Collected data entries
—————
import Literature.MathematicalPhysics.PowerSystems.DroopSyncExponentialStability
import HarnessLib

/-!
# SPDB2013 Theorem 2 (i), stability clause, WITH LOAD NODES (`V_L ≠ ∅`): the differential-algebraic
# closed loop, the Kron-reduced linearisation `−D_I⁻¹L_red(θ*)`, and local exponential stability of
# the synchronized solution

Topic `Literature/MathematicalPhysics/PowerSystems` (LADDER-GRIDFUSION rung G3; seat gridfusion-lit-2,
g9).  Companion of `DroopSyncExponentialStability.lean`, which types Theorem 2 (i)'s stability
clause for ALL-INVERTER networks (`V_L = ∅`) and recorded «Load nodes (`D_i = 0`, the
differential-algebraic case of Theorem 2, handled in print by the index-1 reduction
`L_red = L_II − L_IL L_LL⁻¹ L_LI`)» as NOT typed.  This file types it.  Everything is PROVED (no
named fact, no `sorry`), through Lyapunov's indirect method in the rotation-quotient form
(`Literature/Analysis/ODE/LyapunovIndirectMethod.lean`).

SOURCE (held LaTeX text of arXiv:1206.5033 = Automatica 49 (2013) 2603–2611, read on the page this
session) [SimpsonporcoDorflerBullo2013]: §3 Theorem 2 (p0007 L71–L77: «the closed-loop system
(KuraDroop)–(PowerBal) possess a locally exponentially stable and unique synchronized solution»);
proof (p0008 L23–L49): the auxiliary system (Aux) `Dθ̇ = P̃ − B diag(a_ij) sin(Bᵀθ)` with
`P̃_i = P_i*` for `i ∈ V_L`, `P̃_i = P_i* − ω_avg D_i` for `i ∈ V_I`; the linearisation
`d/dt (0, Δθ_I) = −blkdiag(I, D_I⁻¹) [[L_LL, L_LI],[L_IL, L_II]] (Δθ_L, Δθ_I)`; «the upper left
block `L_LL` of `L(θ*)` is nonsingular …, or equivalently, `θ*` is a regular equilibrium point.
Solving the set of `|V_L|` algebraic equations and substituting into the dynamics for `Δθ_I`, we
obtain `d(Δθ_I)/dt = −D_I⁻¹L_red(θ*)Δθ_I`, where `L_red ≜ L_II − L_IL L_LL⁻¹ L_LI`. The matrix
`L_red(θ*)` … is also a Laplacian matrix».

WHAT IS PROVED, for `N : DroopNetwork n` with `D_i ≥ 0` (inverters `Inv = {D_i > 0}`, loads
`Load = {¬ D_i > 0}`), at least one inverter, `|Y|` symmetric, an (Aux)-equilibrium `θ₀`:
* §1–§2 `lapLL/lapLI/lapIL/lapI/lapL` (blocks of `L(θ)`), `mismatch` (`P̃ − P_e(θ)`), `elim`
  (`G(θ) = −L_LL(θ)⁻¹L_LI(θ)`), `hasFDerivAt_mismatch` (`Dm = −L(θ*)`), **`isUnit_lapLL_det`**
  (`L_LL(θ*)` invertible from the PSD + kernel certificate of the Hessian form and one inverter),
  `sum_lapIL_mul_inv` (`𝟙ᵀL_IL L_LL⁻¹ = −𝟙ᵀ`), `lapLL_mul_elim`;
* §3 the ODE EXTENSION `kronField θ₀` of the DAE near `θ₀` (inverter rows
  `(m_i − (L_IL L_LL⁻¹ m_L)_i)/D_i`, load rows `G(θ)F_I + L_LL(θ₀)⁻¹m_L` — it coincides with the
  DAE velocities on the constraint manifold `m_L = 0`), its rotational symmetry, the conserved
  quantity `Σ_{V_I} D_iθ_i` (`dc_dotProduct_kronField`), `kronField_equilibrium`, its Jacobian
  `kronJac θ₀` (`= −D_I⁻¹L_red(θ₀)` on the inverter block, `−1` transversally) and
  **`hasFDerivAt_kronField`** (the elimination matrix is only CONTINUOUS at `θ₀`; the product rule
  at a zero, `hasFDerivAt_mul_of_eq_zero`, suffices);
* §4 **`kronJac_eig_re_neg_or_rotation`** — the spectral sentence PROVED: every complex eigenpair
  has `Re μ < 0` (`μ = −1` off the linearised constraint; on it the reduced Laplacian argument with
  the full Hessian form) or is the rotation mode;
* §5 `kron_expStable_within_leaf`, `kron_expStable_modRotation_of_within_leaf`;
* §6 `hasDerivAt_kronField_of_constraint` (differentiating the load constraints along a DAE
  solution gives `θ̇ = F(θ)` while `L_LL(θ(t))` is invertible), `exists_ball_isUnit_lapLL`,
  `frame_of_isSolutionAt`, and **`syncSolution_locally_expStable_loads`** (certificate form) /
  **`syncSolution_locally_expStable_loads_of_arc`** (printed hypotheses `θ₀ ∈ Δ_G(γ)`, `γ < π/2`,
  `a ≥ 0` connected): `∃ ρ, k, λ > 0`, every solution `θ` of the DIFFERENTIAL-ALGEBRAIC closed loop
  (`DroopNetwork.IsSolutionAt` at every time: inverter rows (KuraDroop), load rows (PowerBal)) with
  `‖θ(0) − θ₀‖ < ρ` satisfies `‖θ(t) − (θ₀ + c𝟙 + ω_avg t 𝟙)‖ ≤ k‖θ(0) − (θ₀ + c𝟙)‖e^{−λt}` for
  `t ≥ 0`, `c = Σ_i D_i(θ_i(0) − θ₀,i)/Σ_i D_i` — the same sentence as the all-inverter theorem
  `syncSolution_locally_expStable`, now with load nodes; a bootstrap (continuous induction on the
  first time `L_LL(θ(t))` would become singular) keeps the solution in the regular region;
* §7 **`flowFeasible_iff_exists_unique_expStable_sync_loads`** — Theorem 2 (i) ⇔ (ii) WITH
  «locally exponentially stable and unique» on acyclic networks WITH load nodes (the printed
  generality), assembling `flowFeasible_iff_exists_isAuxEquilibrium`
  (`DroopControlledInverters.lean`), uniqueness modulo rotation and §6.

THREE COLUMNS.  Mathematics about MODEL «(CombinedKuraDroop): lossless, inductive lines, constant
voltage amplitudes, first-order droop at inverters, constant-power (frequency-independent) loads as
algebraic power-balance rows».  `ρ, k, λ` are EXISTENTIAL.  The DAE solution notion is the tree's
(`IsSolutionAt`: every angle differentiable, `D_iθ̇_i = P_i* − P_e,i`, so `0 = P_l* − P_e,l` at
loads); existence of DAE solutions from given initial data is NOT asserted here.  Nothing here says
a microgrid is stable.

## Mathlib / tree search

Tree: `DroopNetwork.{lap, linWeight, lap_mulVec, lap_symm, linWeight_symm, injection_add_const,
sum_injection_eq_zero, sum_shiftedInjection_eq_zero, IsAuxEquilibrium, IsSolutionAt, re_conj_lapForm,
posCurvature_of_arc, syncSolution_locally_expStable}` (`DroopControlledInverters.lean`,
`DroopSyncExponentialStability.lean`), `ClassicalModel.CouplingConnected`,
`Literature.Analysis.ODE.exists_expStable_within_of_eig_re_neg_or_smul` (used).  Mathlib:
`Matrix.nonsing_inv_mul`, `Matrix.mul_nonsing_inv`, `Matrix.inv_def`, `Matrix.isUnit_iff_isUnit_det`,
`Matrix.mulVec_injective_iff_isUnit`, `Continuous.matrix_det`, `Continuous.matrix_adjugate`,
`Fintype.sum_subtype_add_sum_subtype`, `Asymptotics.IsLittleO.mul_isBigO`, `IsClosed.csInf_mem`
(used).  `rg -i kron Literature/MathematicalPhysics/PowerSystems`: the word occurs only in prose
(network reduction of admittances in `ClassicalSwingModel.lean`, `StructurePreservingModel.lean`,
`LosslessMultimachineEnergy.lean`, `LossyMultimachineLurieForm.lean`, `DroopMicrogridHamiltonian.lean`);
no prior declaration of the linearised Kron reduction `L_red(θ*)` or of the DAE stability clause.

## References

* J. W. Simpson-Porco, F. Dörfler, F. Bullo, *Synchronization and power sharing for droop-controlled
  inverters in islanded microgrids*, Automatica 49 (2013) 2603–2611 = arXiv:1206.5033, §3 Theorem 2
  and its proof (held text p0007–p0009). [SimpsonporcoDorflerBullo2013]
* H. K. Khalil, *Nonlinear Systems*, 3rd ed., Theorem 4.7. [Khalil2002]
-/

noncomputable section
—————
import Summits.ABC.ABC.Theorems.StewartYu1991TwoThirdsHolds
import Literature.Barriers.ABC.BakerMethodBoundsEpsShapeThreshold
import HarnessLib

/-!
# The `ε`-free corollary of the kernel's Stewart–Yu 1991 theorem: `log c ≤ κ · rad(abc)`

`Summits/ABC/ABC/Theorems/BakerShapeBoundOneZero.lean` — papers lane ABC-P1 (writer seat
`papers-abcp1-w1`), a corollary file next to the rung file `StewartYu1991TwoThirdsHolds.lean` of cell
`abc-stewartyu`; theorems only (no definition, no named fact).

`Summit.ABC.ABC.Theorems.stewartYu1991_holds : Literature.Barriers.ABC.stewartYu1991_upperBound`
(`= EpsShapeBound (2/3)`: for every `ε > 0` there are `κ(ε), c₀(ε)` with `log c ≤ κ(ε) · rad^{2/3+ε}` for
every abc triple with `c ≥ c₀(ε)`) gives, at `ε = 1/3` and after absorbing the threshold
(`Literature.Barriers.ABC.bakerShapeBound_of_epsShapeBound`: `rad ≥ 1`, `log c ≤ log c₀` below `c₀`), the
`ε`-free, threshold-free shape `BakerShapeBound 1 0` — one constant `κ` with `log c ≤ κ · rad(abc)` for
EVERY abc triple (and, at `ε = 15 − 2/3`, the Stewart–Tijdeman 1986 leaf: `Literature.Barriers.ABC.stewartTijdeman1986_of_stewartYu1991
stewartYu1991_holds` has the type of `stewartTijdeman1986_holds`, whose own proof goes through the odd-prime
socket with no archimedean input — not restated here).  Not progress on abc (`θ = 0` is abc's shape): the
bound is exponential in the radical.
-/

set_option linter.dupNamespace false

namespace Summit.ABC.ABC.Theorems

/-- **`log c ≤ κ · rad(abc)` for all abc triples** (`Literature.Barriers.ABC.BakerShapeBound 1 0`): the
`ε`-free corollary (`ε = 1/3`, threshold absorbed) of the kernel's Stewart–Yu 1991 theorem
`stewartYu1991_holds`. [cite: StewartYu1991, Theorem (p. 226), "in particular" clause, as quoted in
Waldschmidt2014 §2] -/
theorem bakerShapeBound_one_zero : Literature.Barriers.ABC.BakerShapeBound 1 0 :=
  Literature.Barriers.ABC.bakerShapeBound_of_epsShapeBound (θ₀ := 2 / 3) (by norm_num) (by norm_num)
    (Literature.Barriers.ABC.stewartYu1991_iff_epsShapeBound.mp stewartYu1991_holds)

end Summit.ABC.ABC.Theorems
—————
- [Directions for this task]: Going through the data above, please tally the lines that contain the string "text" and return only the total.

- [Problem solution]: 2